- [Stored items]
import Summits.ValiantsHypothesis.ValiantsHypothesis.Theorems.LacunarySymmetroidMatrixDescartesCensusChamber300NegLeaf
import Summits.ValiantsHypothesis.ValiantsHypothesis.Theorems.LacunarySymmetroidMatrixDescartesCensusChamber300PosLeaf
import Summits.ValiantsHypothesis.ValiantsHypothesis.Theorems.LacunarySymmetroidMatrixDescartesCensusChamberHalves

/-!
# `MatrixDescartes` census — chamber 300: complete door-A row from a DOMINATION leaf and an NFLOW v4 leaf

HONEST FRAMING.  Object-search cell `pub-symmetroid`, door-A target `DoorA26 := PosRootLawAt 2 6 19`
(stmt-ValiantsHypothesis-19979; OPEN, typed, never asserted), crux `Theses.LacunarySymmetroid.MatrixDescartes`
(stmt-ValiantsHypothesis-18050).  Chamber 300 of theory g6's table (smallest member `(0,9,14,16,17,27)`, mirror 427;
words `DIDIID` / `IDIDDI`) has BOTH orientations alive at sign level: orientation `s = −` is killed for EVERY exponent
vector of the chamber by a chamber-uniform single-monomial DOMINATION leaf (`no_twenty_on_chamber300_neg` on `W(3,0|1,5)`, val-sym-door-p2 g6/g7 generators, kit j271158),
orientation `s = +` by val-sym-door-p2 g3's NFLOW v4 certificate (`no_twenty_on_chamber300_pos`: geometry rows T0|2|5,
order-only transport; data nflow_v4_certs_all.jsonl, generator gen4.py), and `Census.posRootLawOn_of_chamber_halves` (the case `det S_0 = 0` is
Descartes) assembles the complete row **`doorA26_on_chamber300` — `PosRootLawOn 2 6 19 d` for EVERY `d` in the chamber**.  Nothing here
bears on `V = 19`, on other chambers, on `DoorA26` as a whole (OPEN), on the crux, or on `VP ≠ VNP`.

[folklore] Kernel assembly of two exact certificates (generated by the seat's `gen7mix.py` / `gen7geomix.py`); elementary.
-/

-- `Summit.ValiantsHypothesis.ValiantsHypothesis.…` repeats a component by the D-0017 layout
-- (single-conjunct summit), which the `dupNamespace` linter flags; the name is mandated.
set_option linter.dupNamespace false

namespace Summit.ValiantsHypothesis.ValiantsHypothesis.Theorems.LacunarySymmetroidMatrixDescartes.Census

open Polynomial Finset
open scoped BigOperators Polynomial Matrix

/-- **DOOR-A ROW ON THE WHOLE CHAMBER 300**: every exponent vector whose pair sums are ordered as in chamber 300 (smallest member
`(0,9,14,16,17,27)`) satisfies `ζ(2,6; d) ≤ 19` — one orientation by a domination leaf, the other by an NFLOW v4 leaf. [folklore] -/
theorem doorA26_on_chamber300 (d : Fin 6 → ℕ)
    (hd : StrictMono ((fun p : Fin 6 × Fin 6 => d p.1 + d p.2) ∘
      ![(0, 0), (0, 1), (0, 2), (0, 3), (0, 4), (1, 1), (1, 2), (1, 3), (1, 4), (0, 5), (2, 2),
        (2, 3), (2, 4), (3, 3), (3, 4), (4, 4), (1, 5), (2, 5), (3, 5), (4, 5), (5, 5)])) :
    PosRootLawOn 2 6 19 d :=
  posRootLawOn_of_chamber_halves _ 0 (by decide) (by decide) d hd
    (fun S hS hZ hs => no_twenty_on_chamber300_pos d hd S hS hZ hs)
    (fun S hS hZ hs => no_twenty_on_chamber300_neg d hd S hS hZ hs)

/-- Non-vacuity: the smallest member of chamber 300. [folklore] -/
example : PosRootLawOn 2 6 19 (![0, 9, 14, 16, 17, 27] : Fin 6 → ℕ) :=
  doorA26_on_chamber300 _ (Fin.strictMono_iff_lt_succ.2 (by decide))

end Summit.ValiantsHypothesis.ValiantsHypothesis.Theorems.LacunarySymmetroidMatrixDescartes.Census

--

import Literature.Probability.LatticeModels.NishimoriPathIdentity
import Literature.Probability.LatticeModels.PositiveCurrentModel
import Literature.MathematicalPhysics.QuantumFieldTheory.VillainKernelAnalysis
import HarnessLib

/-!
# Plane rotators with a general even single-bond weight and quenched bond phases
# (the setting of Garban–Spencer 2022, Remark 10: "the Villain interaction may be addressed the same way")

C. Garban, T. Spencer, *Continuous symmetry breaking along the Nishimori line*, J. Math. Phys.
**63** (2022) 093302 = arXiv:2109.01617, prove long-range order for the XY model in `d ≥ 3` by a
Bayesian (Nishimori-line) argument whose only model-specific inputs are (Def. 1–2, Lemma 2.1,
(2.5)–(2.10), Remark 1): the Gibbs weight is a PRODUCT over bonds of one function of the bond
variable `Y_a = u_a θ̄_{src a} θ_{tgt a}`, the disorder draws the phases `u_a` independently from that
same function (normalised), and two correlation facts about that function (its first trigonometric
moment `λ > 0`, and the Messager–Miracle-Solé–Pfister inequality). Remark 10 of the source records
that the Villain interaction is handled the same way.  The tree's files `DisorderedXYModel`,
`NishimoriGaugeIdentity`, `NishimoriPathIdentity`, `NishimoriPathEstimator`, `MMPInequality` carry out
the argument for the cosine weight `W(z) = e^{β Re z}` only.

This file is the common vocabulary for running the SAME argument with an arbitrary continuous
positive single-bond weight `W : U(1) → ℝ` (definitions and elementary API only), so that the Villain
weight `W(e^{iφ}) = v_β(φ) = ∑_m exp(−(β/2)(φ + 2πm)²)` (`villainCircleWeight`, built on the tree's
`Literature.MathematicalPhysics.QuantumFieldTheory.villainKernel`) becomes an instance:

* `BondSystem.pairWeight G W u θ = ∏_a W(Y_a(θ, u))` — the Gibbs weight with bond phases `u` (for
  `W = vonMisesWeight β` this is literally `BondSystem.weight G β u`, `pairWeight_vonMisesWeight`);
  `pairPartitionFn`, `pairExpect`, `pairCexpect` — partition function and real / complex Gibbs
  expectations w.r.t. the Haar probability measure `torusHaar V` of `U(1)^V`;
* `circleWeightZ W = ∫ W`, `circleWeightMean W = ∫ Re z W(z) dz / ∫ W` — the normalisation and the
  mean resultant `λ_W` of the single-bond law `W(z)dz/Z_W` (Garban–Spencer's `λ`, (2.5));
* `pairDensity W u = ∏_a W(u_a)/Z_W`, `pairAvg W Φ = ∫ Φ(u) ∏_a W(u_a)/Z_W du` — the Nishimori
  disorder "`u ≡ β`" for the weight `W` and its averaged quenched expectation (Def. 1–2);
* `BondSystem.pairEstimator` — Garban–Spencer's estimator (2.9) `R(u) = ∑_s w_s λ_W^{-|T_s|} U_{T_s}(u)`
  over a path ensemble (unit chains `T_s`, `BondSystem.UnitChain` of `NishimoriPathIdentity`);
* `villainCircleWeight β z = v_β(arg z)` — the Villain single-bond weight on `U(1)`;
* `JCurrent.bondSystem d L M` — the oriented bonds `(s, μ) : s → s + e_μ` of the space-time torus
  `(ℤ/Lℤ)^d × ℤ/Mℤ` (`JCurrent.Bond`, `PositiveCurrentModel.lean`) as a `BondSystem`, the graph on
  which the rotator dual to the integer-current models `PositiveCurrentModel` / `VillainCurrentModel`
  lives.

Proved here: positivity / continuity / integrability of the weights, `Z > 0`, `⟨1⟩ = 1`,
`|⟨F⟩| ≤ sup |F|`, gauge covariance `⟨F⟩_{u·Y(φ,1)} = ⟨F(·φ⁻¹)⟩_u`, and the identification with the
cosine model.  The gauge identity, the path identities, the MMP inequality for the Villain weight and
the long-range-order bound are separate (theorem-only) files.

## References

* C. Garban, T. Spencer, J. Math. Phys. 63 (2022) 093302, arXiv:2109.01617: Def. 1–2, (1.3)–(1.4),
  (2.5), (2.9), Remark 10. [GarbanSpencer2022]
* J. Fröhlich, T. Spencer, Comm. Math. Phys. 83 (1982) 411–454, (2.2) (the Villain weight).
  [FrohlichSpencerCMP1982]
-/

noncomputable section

- [Problem to solve] From the entries above, extract each line containing "villainCircleWeight".

- [Expected answer]
weight `W(e^{iφ}) = v_β(φ) = ∑_m exp(−(β/2)(φ + 2πm)²)` (`villainCircleWeight`, built on the tree's
* `villainCircleWeight β z = v_β(arg z)` — the Villain single-bond weight on `U(1)`;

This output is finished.